(Stored items)
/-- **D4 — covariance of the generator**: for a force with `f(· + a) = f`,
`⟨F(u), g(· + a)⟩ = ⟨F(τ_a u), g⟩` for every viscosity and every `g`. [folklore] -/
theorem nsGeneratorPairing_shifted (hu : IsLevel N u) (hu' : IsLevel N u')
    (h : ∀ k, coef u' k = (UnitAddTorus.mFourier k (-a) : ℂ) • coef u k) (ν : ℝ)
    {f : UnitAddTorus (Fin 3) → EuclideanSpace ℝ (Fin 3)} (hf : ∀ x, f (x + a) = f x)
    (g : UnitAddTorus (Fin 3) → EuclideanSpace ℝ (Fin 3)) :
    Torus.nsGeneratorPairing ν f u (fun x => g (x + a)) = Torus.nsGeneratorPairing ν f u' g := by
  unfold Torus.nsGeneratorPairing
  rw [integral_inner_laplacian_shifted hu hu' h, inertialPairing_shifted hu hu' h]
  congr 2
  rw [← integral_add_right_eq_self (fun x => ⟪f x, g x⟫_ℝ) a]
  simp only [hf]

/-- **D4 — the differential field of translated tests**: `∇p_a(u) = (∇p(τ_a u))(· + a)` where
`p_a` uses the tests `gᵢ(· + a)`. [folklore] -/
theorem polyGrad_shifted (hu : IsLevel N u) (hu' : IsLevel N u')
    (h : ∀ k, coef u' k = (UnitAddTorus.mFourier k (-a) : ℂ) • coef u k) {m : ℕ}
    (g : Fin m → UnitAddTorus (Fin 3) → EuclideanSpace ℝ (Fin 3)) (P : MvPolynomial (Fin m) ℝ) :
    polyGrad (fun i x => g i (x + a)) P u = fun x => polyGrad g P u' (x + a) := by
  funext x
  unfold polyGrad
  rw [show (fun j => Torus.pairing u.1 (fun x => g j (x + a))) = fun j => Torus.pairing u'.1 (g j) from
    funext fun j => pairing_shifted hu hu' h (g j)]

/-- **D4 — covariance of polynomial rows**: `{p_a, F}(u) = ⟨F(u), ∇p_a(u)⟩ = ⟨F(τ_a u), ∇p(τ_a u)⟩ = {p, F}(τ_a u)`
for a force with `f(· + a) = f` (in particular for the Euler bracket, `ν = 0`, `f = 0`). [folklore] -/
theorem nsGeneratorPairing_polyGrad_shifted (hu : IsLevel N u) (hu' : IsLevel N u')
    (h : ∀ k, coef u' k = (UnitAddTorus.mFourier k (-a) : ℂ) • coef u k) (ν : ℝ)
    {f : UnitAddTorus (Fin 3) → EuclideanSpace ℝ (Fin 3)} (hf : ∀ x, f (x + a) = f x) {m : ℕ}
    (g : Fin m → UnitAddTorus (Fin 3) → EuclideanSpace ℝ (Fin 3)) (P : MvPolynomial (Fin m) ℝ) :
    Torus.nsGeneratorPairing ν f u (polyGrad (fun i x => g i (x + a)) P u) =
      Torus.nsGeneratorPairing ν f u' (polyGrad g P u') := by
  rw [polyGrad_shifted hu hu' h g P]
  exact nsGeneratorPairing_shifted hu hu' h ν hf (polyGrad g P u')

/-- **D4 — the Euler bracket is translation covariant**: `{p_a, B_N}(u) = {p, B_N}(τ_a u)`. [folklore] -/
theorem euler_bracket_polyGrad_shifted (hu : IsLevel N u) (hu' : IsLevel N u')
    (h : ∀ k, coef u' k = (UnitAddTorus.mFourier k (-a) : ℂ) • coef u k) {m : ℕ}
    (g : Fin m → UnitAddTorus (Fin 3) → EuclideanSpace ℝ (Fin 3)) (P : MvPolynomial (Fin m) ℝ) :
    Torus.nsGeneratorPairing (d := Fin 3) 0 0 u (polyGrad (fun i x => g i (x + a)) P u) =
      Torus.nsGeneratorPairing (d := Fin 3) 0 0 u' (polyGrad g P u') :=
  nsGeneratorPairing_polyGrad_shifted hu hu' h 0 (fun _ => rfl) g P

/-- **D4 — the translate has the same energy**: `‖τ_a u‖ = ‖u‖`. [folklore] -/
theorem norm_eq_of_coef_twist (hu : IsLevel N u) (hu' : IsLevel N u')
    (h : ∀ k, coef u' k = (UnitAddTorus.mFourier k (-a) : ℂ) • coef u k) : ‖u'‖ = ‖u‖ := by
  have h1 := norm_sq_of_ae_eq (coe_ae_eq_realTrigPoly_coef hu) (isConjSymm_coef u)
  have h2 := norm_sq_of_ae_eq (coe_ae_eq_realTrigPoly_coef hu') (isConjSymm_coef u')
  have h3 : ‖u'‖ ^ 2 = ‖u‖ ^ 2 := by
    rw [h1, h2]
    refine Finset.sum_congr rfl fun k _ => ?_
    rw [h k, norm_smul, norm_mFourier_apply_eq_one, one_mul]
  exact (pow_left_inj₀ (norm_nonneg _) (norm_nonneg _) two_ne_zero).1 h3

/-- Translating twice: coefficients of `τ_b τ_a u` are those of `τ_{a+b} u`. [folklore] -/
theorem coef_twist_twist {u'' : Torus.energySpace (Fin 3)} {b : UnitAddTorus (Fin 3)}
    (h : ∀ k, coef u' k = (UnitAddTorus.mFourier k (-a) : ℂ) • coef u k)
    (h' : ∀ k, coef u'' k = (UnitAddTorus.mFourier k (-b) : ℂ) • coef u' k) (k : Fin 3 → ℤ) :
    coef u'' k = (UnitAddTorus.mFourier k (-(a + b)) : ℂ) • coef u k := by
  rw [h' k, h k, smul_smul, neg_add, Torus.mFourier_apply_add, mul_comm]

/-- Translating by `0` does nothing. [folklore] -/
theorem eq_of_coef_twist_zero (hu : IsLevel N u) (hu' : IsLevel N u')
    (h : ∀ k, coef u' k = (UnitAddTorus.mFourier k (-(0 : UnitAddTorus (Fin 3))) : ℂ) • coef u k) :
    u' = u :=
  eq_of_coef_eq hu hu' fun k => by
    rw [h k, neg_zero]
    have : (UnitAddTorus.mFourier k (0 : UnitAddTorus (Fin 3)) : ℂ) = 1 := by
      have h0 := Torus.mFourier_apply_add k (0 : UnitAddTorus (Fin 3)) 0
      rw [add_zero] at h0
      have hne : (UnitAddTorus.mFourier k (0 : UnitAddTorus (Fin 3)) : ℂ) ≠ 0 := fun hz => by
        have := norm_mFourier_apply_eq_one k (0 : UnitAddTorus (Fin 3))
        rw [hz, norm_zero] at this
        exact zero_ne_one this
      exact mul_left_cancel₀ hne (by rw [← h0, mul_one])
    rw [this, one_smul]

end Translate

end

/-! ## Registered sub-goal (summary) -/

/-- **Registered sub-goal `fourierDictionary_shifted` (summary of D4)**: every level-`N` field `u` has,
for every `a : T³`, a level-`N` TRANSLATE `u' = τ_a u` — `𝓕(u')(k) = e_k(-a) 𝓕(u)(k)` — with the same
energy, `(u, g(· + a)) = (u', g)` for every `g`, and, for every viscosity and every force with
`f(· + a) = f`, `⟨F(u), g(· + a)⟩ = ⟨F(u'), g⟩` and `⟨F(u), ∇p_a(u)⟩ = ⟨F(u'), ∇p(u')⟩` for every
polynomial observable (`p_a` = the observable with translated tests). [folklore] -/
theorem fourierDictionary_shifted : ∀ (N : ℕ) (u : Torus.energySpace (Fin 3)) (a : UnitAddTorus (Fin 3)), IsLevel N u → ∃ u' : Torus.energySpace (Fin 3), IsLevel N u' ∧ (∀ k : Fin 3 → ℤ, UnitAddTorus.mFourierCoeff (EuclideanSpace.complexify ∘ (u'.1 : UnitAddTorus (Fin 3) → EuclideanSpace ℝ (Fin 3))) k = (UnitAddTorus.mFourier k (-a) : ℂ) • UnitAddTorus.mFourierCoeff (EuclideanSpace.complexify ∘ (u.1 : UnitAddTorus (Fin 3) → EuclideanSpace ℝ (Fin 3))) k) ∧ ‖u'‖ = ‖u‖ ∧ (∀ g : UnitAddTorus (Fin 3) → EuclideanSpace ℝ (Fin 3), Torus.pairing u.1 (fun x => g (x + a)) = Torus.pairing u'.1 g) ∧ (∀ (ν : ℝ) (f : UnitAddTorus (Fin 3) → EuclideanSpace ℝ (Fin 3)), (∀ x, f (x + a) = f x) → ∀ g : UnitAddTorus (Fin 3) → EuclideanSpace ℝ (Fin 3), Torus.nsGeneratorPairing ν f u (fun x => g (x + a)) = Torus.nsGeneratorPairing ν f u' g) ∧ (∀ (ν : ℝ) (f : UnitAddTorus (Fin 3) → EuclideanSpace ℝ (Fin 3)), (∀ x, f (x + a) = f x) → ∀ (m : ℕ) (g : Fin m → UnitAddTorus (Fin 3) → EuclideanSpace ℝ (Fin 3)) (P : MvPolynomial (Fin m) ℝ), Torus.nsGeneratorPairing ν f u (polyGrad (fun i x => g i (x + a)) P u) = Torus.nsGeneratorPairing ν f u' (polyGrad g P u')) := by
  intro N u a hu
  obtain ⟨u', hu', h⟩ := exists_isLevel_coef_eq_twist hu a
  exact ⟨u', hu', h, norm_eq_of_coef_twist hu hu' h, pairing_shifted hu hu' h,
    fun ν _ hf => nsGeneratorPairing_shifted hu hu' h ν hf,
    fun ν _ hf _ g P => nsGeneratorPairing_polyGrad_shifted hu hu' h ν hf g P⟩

=== Description of the task ===
Above this instruction are the records; retype exactly the lines from the one containing "eq_of_coef_eq hu hu' fun k => by" up to and including the one containing "of D4)**: every".

=== Response to the exercise ===
  eq_of_coef_eq hu hu' fun k => by
    rw [h k, neg_zero]
    have : (UnitAddTorus.mFourier k (0 : UnitAddTorus (Fin 3)) : ℂ) = 1 := by
      have h0 := Torus.mFourier_apply_add k (0 : UnitAddTorus (Fin 3)) 0
      rw [add_zero] at h0
      have hne : (UnitAddTorus.mFourier k (0 : UnitAddTorus (Fin 3)) : ℂ) ≠ 0 := fun hz => by
        have := norm_mFourier_apply_eq_one k (0 : UnitAddTorus (Fin 3))
        rw [hz, norm_zero] at this
        exact zero_ne_one this
      exact mul_left_cancel₀ hne (by rw [← h0, mul_one])
    rw [this, one_smul]

end Translate

end

/-! ## Registered sub-goal (summary) -/

/-- **Registered sub-goal `fourierDictionary_shifted` (summary of D4)**: every level-`N` field `u` has,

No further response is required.